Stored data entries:
★ ★ ★ ★ ★ ★ ★
/-- **Local mean-square lower bound**: for `T₀ ≥ 40000`,
`√π/4 ≤ ∫ |ζ(1/2+it)|² e^{-(t-T₀)²/16} dt` (Cauchy–Schwarz from the smoothed first moment, with
`∫ e^{-(t-T₀)²/16} dt = 4√π`). [folklore] -/
theorem smoothedMeanSquare_ge {T₀ : ℝ} (hT₀ : 40000 ≤ T₀) :
    Real.sqrt π / 4 ≤ ∫ t : ℝ, ‖riemannZeta (1 / 2 + t * I)‖ ^ 2 * gaussK (t - T₀) := by
  set Z : ℝ → ℂ := fun t ↦ riemannZeta (1 / 2 + t * I) with hZ
  set P : ℝ := ∫ t : ℝ, ‖Z t‖ * gaussK (t - T₀) with hP
  set Q : ℝ := ∫ t : ℝ, ‖Z t‖ ^ 2 * gaussK (t - T₀) with hQ
  have hPi := integrable_norm_riemannZeta_mul_gaussK T₀
  have hQi := integrable_norm_sq_riemannZeta_mul_gaussK T₀
  have hKi : Integrable fun t : ℝ ↦ gaussK (t - T₀) := integrable_gaussK.comp_sub_right T₀
  have hM : ∫ t : ℝ, gaussK (t - T₀) = 4 * Real.sqrt π := integral_gaussK_shift T₀
  have hπ0 : 0 < Real.sqrt π := Real.sqrt_pos.2 Real.pi_pos
  -- `√π ≤ ‖L‖ ≤ P`
  have hL := sqrt_pi_le_norm_smoothedFirstMoment hT₀
  have hLP : ‖∫ t : ℝ, Z t * (gaussK (t - T₀) : ℂ)‖ ≤ P := by
    refine (norm_integral_le_integral_norm _).trans (le_of_eq ?_)
    refine integral_congr_ae (Eventually.of_forall fun t ↦ ?_)
    simp [abs_of_nonneg (gaussK_pos _).le, hZ]
  have hP0 : 0 ≤ P := integral_nonneg fun t ↦ mul_nonneg (norm_nonneg _) (gaussK_pos _).le
  have hQ0 : 0 ≤ Q := integral_nonneg fun t ↦ mul_nonneg (sq_nonneg _) (gaussK_pos _).le
  -- AM–GM
  have hamgm : ∀ lam : ℝ, 0 < lam → P ≤ lam * Q / 2 + 4 * Real.sqrt π / (2 * lam) := by
    intro lam hlam
    have hpt : ∀ t, ‖Z t‖ * gaussK (t - T₀) ≤
        lam / 2 * (‖Z t‖ ^ 2 * gaussK (t - T₀)) + 1 / (2 * lam) * gaussK (t - T₀) := by
      intro t
      have hK := (gaussK_pos (t - T₀)).le
      have h0 : 0 ≤ (lam * ‖Z t‖ - 1) ^ 2 := sq_nonneg _
      have h1 : ‖Z t‖ ≤ lam / 2 * ‖Z t‖ ^ 2 + 1 / (2 * lam) := by
        have e : lam / 2 * ‖Z t‖ ^ 2 + 1 / (2 * lam) = (lam ^ 2 * ‖Z t‖ ^ 2 + 1) / (2 * lam) := by
          field_simp
        rw [e, le_div_iff₀ (by positivity)]
        nlinarith
      calc ‖Z t‖ * gaussK (t - T₀) ≤ (lam / 2 * ‖Z t‖ ^ 2 + 1 / (2 * lam)) * gaussK (t - T₀) := by gcongr
        _ = lam / 2 * (‖Z t‖ ^ 2 * gaussK (t - T₀)) + 1 / (2 * lam) * gaussK (t - T₀) := by ring
    calc P ≤ ∫ t : ℝ, (lam / 2 * (‖Z t‖ ^ 2 * gaussK (t - T₀)) + 1 / (2 * lam) * gaussK (t - T₀)) :=
          integral_mono hPi ((hQi.const_mul _).add (hKi.const_mul _)) hpt
      _ = lam / 2 * Q + 1 / (2 * lam) * (4 * Real.sqrt π) := by
          rw [integral_add (hQi.const_mul _) (hKi.const_mul _), integral_const_mul, integral_const_mul, hM]
      _ = lam * Q / 2 + 4 * Real.sqrt π / (2 * lam) := by ring
  have hsq := sq_le_mul_of_forall_amgm hP0 (by positivity) hQ0 hamgm
  have hPπ : Real.sqrt π ≤ P := hL.trans hLP
  have : Real.sqrt π ^ 2 ≤ 4 * Real.sqrt π * Q := (pow_le_pow_left₀ hπ0.le hPπ 2).trans hsq
  rw [div_le_iff₀ (by norm_num : (0 : ℝ) < 4)]
  nlinarith


/-! ## From the local bound to `∫_T^{2T} |ζ(1/2+it)|² dt ≥ T/64` -/

/-- Kernel splitting: for `T₀ ∈ [5T/4, 7T/4]` and any real `t`,
`K(t - T₀) ≤ 𝟙_{(T,2T]}(t) K(t - T₀) + e^{-T²/1024} e^{-(t-T₀)²/64} · e^{(t-T₀)²/32}…` — precisely, off
`(T, 2T]` one has `|t - T₀| ≥ T/4`, whence `e^{-(t-T₀)²/32} ≤ e^{-T²/1024} e^{-(t-T₀)²/64}`. [folklore] -/
theorem exp_neg_sq_div_32_le_of_not_mem {T T₀ t : ℝ} (h1 : 5 * T / 4 ≤ T₀) (h2 : T₀ ≤ 7 * T / 4)
    (ht : t ∉ Ioc T (2 * T)) :
    Real.exp (-(32 : ℝ)⁻¹ * (t - T₀) ^ 2) ≤
      Real.exp (-(T ^ 2 / 1024)) * Real.exp (-(64 : ℝ)⁻¹ * (t - T₀) ^ 2) := by
  rw [← Real.exp_add, Real.exp_le_exp]
  have hv : T / 4 ≤ |t - T₀| := by
    simp only [mem_Ioc, not_and_or, not_lt, not_le] at ht
    rcases ht with ht | ht
    · rw [abs_sub_comm, abs_of_nonneg (by linarith)]; linarith
    · rw [abs_of_nonneg (by linarith)]; linarith
  have hT : T ≤ 4 * |t - T₀| := by linarith
  have hsq : (t - T₀) ^ 2 = |t - T₀| ^ 2 := (sq_abs _).symm
  rcases le_or_gt 0 T with hT0 | hT0
  · have : T ^ 2 ≤ 16 * (t - T₀) ^ 2 := by rw [hsq]; nlinarith [abs_nonneg (t - T₀)]
    nlinarith
  · -- `T < 0`: then `Ioc T (2T)` is irrelevant but the bound `T² ≤ 16 (t-T₀)²` still follows from
    -- `5T/4 ≤ T₀ ≤ 7T/4`, which forces `T ≥ 0`; contradiction.
    linarith

/-- **Tail estimate.** For `T ≥ 16`, `T₀ ∈ [5T/4, 7T/4]`:
`∫ |ζ(1/2+it)|² K(t-T₀) dt ≤ ∫_T^{2T} |ζ(1/2+it)|² K(t-T₀) dt + 8448 T² e^{-T²/1024}`. [folklore] -/
theorem smoothedMeanSquare_le_interval_add {T T₀ : ℝ} (hT : 16 ≤ T) (h1 : 5 * T / 4 ≤ T₀)
    (h2 : T₀ ≤ 7 * T / 4) :
    ∫ t : ℝ, ‖riemannZeta (1 / 2 + t * I)‖ ^ 2 * gaussK (t - T₀) ≤
      (∫ t in T..(2 * T), ‖riemannZeta (1 / 2 + t * I)‖ ^ 2 * gaussK (t - T₀)) +
        8448 * T ^ 2 * Real.exp (-(T ^ 2 / 1024)) := by
  set Z : ℝ → ℝ := fun t ↦ ‖riemannZeta (1 / 2 + t * I)‖ ^ 2 with hZ
  have hT0 : 0 ≤ T := by linarith
  have hT₀0 : 0 ≤ T₀ := by linarith
  set α : ℝ := 2 * (2 + 2 * |T₀|) ^ 2 with hα
  -- the constant in front of the wide Gaussian
  have hαT : (α + 4 * 0 + 32 * 8) ≤ 66 * T ^ 2 := by
    rw [hα, abs_of_nonneg hT₀0]
    nlinarith
  -- pointwise majorant
  set G : ℝ → ℝ := fun t ↦ (Ioc T (2 * T)).indicator (fun t ↦ Z t * gaussK (t - T₀)) t +
    66 * T ^ 2 * Real.exp (-(T ^ 2 / 1024)) * Real.exp (-(64 : ℝ)⁻¹ * (t - T₀) ^ 2) with hG
  have hpt : ∀ t, Z t * gaussK (t - T₀) ≤ G t := by
    intro t
    by_cases ht : t ∈ Ioc T (2 * T)
    · rw [hG]; simp only [indicator_of_mem ht]
      have : 0 ≤ 66 * T ^ 2 * Real.exp (-(T ^ 2 / 1024)) * Real.exp (-(64 : ℝ)⁻¹ * (t - T₀) ^ 2) := by
        positivity
      linarith
    · rw [hG]; simp only [indicator_of_notMem ht, zero_add]
      have hZle : Z t ≤ α + 4 * 0 * |t - T₀| + 8 * (t - T₀) ^ 2 := by
        have h := norm_riemannZeta_line_le' T₀ t
        have h0 := norm_nonneg (riemannZeta (1 / 2 + t * I))
        calc Z t ≤ (2 + 2 * |T₀| + 2 * |t - T₀|) ^ 2 := by rw [hZ]; dsimp only; gcongr
          _ ≤ α + 4 * 0 * |t - T₀| + 8 * (t - T₀) ^ 2 := by
              rw [hα, ← sq_abs (t - T₀)]
              nlinarith [sq_nonneg (2 + 2 * |T₀| - 2 * |t - T₀|)]
      have hstep1 : Z t * gaussK (t - T₀) ≤ (α + 4 * 0 + 32 * 8) * Real.exp (-(32 : ℝ)⁻¹ * (t - T₀) ^ 2) := by
        refine le_trans ?_ (poly_mul_gaussK_le (a := α) (b := 0) (c := 8) (by positivity) le_rfl (by norm_num) (t - T₀))
        have := (gaussK_pos (t - T₀)).le
        have h' : 4 * 0 * |t - T₀| = 0 * |t - T₀| := by ring
        rw [h'] at hZle
        exact mul_le_mul_of_nonneg_right hZle this
      have hstep2 := exp_neg_sq_div_32_le_of_not_mem h1 h2 ht
      have hpos : 0 ≤ α + 4 * 0 + 32 * 8 := by positivity
      calc Z t * gaussK (t - T₀) ≤ (α + 4 * 0 + 32 * 8) * Real.exp (-(32 : ℝ)⁻¹ * (t - T₀) ^ 2) := hstep1
        _ ≤ (66 * T ^ 2) * (Real.exp (-(T ^ 2 / 1024)) * Real.exp (-(64 : ℝ)⁻¹ * (t - T₀) ^ 2)) := by
            gcongr
        _ = 66 * T ^ 2 * Real.exp (-(T ^ 2 / 1024)) * Real.exp (-(64 : ℝ)⁻¹ * (t - T₀) ^ 2) := by ring
  -- integrability
  have hQi := integrable_norm_sq_riemannZeta_mul_gaussK T₀
  have hWi : Integrable fun t : ℝ ↦ Real.exp (-(64 : ℝ)⁻¹ * (t - T₀) ^ 2) :=
    (integrable_exp_neg_mul_sq (b := (64 : ℝ)⁻¹) (by norm_num)).comp_sub_right T₀
  have hIi : Integrable fun t : ℝ ↦ (Ioc T (2 * T)).indicator (fun t ↦ Z t * gaussK (t - T₀)) t :=
    (hQi.indicator measurableSet_Ioc)
  have hGi : Integrable G := hIi.add (hWi.const_mul _)
  -- integrate
  have hW : ∫ t : ℝ, Real.exp (-(64 : ℝ)⁻¹ * (t - T₀) ^ 2) = 8 * Real.sqrt π := by
    rw [integral_sub_right_eq_self (μ := (volume : Measure ℝ)) (fun t ↦ Real.exp (-(64 : ℝ)⁻¹ * t ^ 2)) T₀,
      integral_gaussian, show π / (64 : ℝ)⁻¹ = 8 ^ 2 * π by field_simp; norm_num,
      Real.sqrt_mul (by norm_num), Real.sqrt_sq (by norm_num)]
  have hπ : Real.sqrt π ≤ 2 := by
    rw [Real.sqrt_le_left (by norm_num)]; linarith [Real.pi_lt_four]
  calc ∫ t : ℝ, Z t * gaussK (t - T₀) ≤ ∫ t : ℝ, G t := integral_mono hQi hGi hpt
    _ = (∫ t in Ioc T (2 * T), Z t * gaussK (t - T₀)) +
          66 * T ^ 2 * Real.exp (-(T ^ 2 / 1024)) * (8 * Real.sqrt π) := by
        rw [hG, integral_add hIi (hWi.const_mul _), integral_indicator measurableSet_Ioc,
          integral_const_mul, hW]
    _ ≤ (∫ t in T..(2 * T), Z t * gaussK (t - T₀)) + 8448 * T ^ 2 * Real.exp (-(T ^ 2 / 1024)) := by
        rw [intervalIntegral.integral_of_le (by linarith)]
        have : 0 ≤ T ^ 2 * Real.exp (-(T ^ 2 / 1024)) := by positivity
        nlinarith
★ ★ ★ ★ ★ ★ ★
#### WHAT NEEDS TO BE DONE:
Reproduce each line of the records in which the word "positivity" appears.

#### YOUR SOLUTION:
        rw [e, le_div_iff₀ (by positivity)]
  have hsq := sq_le_mul_of_forall_amgm hP0 (by positivity) hQ0 hamgm
        positivity
        refine le_trans ?_ (poly_mul_gaussK_le (a := α) (b := 0) (c := 8) (by positivity) le_rfl (by norm_num) (t - T₀))
      have hpos : 0 ≤ α + 4 * 0 + 32 * 8 := by positivity
        have : 0 ≤ T ^ 2 * Real.exp (-(T ^ 2 / 1024)) := by positivity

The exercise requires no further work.